どんな難病でも治すが、表舞台には立たず、たとえ貧乏人相手でも高い報酬を取る。
スーパーマンでありながら、
アウトサイダーとしてのキャラクターです。
医学部出身で医師免許も持つ
手塚治虫が、『週刊少年チャンピオン』の黄金時代を支えた医療漫画です。
それをテレビドラマで実写化したのが、1981年。
ところが、主役が
加山雄三、というだけで、原作イメージと違いすぎるという声が上がり、当時のマスコミも手厳しい論調でした。
私も、当時はそういう先入観がありました。
実際、観ると、アウトサイダーなブラックジャックではなく、
若大将的ヒューマニズムにあふれた画廊経営者・坂東次郎の隠れたもう一つの顔という描き方でした。
原作原理主義者は、それが気に食わなかったのでしょう。
しかし、原作とは名ばかりの、大胆な翻案が行われた映画やテレビドラマなどはこれまでにもいくつもあります。本作だけを目の敵にすることもないでしょう。
原作は、当時すでに「過去の人」になりつつあった手塚治虫が、最後の勝負として、劇画ブームに対抗するためにあえて
ヒューマニズムを封印した経緯があります。
ドラマでそれを加えたのは、むしろ積極的な試みであったとみることもできます。
もとより、本作は「
加山雄三の」とつくわけですから、いちいち原作を引き合いにせず、別物としての評価を与えても良かったのではないかと思いました。

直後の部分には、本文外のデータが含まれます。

import Summits.NavierStokesRegularity.NavierStokesRegularity.Theorems.SwirlFreeBudgetSmoothCore
import Summits.NavierStokesRegularity.NavierStokesRegularity.Theorems.SwirlFreeBudgetEnstrophyGauge
import Literature.Analysis.FluidPDE.NSLerayHopfSereginMild
import HarnessLib

/-!
# SwirlFreeBudget, crux K-18.2 (T-18.5): the smooth-case bound in the FULL CKN GAUGE — `P₀` for
# SMOOTH swirl-free solutions, conditional on `EtaMoserBound` (seat nsreg-p4)

Support file for the DORMANT route `SwirlThreshold` (crux stmt-NavierStokesRegularity-2002) and
planner nsreg-p2's ROUND-18 assembly `EtaMoserBound → SwirlFreePolynomialBound`.  Combines
`velocity_bound_of_etaMoserBound` (part `…SmoothCore`, gauges `A`, `E` at scale `R/2`) with
`cknE_half_le_of_cknC_cknD` (part `…EnstrophyGauge`: `E(R/2) ≤ c(1+M)` from `C(R), D(R) ≤ M`, the
smooth slices' classical gradient being a weak spatial gradient, `hasWeakSpatialGradientOn_fderiv`):

* `smooth_velocity_bound_of_gauges`: assuming `EtaMoserBound`, a smooth axisymmetric solution on an
  axis-centred `Q(z₀, R)` whose slices are axisymmetric and swirl free everywhere, with
  `A(R/2), C(R), D(R) ≤ M` at `z₀`, satisfies an explicit bound
  `‖V‖ ≤ K(1+M)^K √(c(1+M))/(4R) + 512 C (vol(B(R/4))/(R/2)³ + M/(R/2)²)` on `Q(z₀, R/16)` —
  POLYNOMIAL in the critical gauge `M`, no solution-dependent data term.

This is `SwirlFreePolynomialBound` (P₀) for the SMOOTH representative at ONE axis point and ONE
scale; the remaining step of T-18.5 is the reduction suitable-weak → smooth below the first
singular time (tree pattern `…EulerScaling.clean_point_backwardRegular`).
WHAT THIS IS NOT: not NS regularity — conditional on the open K-18.1 `EtaMoserBound`;
`SwirlFreePolynomialBound` itself and all hard cores untouched; no crux claim.
-/

namespace Summit.NavierStokesRegularity.NavierStokesRegularity.Theorems.SwirlFreeBudget

open Set Filter Topology Metric MeasureTheory TopologicalSpace
open scoped ENNReal NNReal
open Literature.Analysis Literature.Analysis.FluidPDE
open Literature.Analysis.FluidPDE.SereginZajaczkowski2007

noncomputable section

/-- **P₀ FOR SMOOTH SOLUTIONS, in the full CKN gauge, conditional on `EtaMoserBound`.** -/
theorem smooth_velocity_bound_of_gauges (hEta : EtaMoserBound) :
    ∃ K C c : ℝ, 0 < K ∧ 0 ≤ C ∧ 0 ≤ c ∧
      ∀ (V : ℝ → EuclideanSpace ℝ (Fin 3) → EuclideanSpace ℝ (Fin 3))
        (P : ℝ → EuclideanSpace ℝ (Fin 3) → ℝ) (z₀ : ℝ × EuclideanSpace ℝ (Fin 3)) (R : ℝ),
        0 < R → cylRadius z₀.2 = 0 →
        IsSmoothAxisymmetricSolutionOn (parabolicCylinderOpens R z₀) V P →
        (∀ t, IsAxisymmetric (V t)) → (∀ t, HasNoSwirl (V t)) →
        ∀ M : ℝ, 0 ≤ M →
        cknA (R / 2) z₀ V ≤ ENNReal.ofReal M →
        cknC R z₀ V ≤ ENNReal.ofReal M → cknD R z₀ P ≤ ENNReal.ofReal M →
        ∀ z ∈ parabolicCylinder (R / 16) z₀,
          ‖V z.1 z.2‖ ≤ K * (1 + M) ^ K * Real.sqrt (c * (1 + M)) / (8 * (R / 2)) +
            512 * C * ((volume (ball z₀.2 (R / 2 / 2))).toReal / (R / 2) ^ 3 + M / (R / 2) ^ 2) := by
  obtain ⟨K, C, hK, hC0, hcore⟩ := velocity_bound_of_etaMoserBound hEta
  obtain ⟨c, hc⟩ := cknE_half_le_of_cknC_cknD
  refine ⟨K, C, (c : ℝ), hK, hC0, NNReal.coe_nonneg c, ?_⟩
  intro V P z₀ R hR haxis hsm hax hsw M hM hA hC hD z hz
  -- the classical gradient is a weak spatial gradient on the cylinder; `E(R/2) ≤ c (1 + M)`
  have hG : HasWeakSpatialGradientOn (parabolicCylinderOpens R z₀) V (fun t x => fderiv ℝ (V t) x) :=
    hasWeakSpatialGradientOn_fderiv hsm.continuousOn_velocity hsm.continuousOn_fderiv
      (fun w hw => hsm.differentiableAt hw)
  have hE' := hc (parabolicCylinderOpens R z₀) V P _ hsm.suitable hG z₀ R hR
    (by rw [coe_parabolicCylinderOpens]) (ENNReal.ofReal M) hC hD
  have hE : cknE (R / 2) z₀ (fun t x => fderiv ℝ (V t) x) ≤ ENNReal.ofReal ((c : ℝ) * (1 + M)) := by
    refine hE'.trans (le_of_eq ?_)
    rw [ENNReal.ofReal_mul (NNReal.coe_nonneg c), ENNReal.ofReal_coe_nnreal, ENNReal.ofReal_add zero_le_one hM,
      ENNReal.ofReal_one]
  -- restrict the smooth class to `Q(z₀, R/2)` and apply the smooth-case core there
  have hR2 : 0 < R / 2 := by positivity
  have hle : parabolicCylinderOpens (R / 2) z₀ ≤ parabolicCylinderOpens R z₀ := by
    rw [← SetLike.coe_subset_coe, coe_parabolicCylinderOpens, coe_parabolicCylinderOpens]
    exact parabolicCylinder_subset_of_le hR2.le (by linarith) z₀
  have hsm2 : IsSmoothAxisymmetricSolutionOn (parabolicCylinderOpens (R / 2) z₀) V P := hsm.of_le hle
  have hcE : 0 ≤ (c : ℝ) * (1 + M) := by positivity
  have hz' : z ∈ parabolicCylinder (R / 2 / 8) z₀ := by
    rw [show R / 2 / 8 = R / 16 by ring]; exact hz
  exact hcore V P z₀ (R / 2) hR2 haxis hsm2 hax hsw M ((c : ℝ) * (1 + M)) hM hcE hA hE z hz'

end

end Summit.NavierStokesRegularity.NavierStokesRegularity.Theorems.SwirlFreeBudget
/-
COR-CM (cell pub-hodgecm2, stage 2 of the Hodge ladder) — PLANNER-D «delrec» row ii-c «LOCAL» edition (seat delrec-p6; OFFERED, files only on
PLANNER-D's word): the hDel′ display edition of the END `Summit.HodgeConjecture.CorCM.D2Bridge.MuKeyEnd.hc_cm_of_printed_citations_muKey`
(`Summits.HodgeConjecture.CorCM.D2Bridge.ClosedPrintedMuKey`, ✔ p375090, source sha16 4c4da85aea5c8bb1 :244) that needs NO hub olean of ✔ B1
`Literature/AlgebraicGeometry/ShimuraVarieties/UnitaryShimuraCanonicalModelPrintedForm.lean` (p375397; olean absent since 03:52Z 2026-08-24):
binder 1 `hDel'` is displayed as the BODY of B1's `UnitaryCanonicalModel.canonicalModel_exists_form` (tree 7891b98d2741f1b2 :123–:132) with every
name fully qualified — [Deligne 1979] 2.2.5 + Cor. 2.7.21 AS PRINTED: «`M_ℂ(G,X)` admits a form over `E(G,X) = τ(L)` on which the Galois group acts
at the [diagonal] special points through 2.2.4» = [Milne 2005] (62), NO smoothness ∕ projectivity clause —, and `h := DelRec.exists_recordSystem_of_printed
(canonicalModel_exists_printed_of_form hDel')` is supplied INSIDE, where `canonicalModel_exists_printed_of_form` (§0 of this file) is B1's
`canonicalModel_exists_printed_iff_form.mpr` RE-PROVED LOCALLY from a LOCAL RE-DERIVATION of B1's descent theorems (one conjunction `smooth_and_projective_of_form`, proof steps
= B1 :55–:120; the same device as ✔ S1b′ `DelRec/PrintedOfRecordSystemLocal.lean`).  Rows 2–7 (`h21 ∕ hLiuC ∕ h411 ∕ h413 ∕ hμsep ∕ hD1''`) are the
source bytes :246–:286 under the single textual substitution `h ↦ (Summit.HodgeConjecture.CorCM.DelRec.exists_recordSystem_of_printed
(Summit.HodgeConjecture.CorCM.D2Bridge.MuKeyEndDelRecFormLocal.canonicalModel_exists_printed_of_form hDel'))` (12 sites: h21 0 · hLiuC 2 · h411 1 ·
h413 1 · hμsep 7 · hD1'' 1) — i.e. the filed DIRECT edition p376562 (8269744617525a6c) with its composite term re-routed through §0; the proof is ONE
application of the source theorem.  Every direct import of this file HAS a hub olean (✔ MuKey, ✔ S1a, and two long-built Literature modules).
GENERATED by script from the tree bytes, not hand-copied.  THEOREMS ONLY; nothing landed is edited or restated as a definition; new names in a new namespace.
FRAMING: HC_CM is NOT proved unconditionally (the displayed citations are hypotheses); this file claims no pointer ∕ label ∕ count move.
-/
import Summits.HodgeConjecture.CorCM.D2Bridge.ClosedPrintedMuKey
import Summits.HodgeConjecture.CorCM.DelRec.RecordSystemOfPrinted
import Literature.AlgebraicGeometry.HodgeTheory.AlgebraicCyclesDefinedOverQbarSpread
import Literature.AlgebraicGeometry.Motives.ProjectiveDescentProofs
import HarnessLib

/-!
# hDel′ («form + (62)», formula display) edition of `Summit.HodgeConjecture.CorCM.D2Bridge.MuKeyEnd.hc_cm_of_printed_citations_muKey`, olean-local

* §0 `smooth_and_projective_of_form` — LOCAL RE-DERIVATION (one conjunction, this namespace) of ✔ B1's two descent theorems
  `smoothOfRelativeDimension_of_form` ∕ `isProjectiveOver_of_form` (EGA IV₄ 17.7.4; Görtz–Wedhorn I 14.57 = tree `Motives.IsProjectiveOver.of_baseChange_holds`),
  proof steps = `UnitaryShimuraCanonicalModelPrintedForm.lean` :55–:120 (B1's module is not importable until its hub olean exists); `canonicalModel_exists_printed_of_form` — B1's `canonicalModel_exists_printed_iff_form.mpr`
  with its hypothesis spelled as B1's formula (names fully qualified); `form_iff_canonicalModel_exists_printed` — the displayed formula `↔` row L1's
  `canonicalModel_exists_printed` (kernel, by import of ✔ L1).
* `hc_cm_of_printed_citations_muKey_delRecFormLocal` — the source END at `h := DelRec.exists_recordSystem_of_printed (canonicalModel_exists_printed_of_form hDel')`.
  DISPLAYED: `hDel'` = the formula of [Deligne 1979] 2.2.5 + Cor. 2.7.21 AS PRINTED at the datum `(Res_{L⁺/ℚ} U(H), 𝔹²)` (B1's body; kernel-identical
  to `UnitaryCanonicalModel.canonicalModel_exists_form` by `Iff.rfl` once B1's olean exists) and, VERBATIM from the source up to the substitution of `h`,
  `h21 ∕ hLiuC ∕ h411 ∕ h413 ∕ hμsep ∕ hD1''`.  0 data binders.  HC_CM is NOT proved unconditionally; nothing displayed is inhabited here.
[Deligne1979ShimuraVarieties] 2.1.2–2.1.4, 2.2.4–2.2.5, Cor. 2.7.21; [Milne2005ShimuraVarieties] Def. 12.8 (62), Def. 12.10.
-/

set_option autoImplicit false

当時批判していた人たちは、そもそもちゃんと本作を観たのかなって思います。
今回、改めて鑑賞しましたが、昭和的な、なんとも言えぬあたたかみがあり、私は本作はドラマとして決して失敗作ではないと思います。
何より、設定は原作と違うものの、ストーリーは原作を忠実に使っており、原作を愚弄しているような見方は的はずれだと思います。
今回はDVD化された全3巻のうち、第1巻の第3話「ふたつの愛」をご紹介します。
ちなみに、ナレーターは、若大将を勝手にライバルと思っていた青大将を演じた
田中邦衛です。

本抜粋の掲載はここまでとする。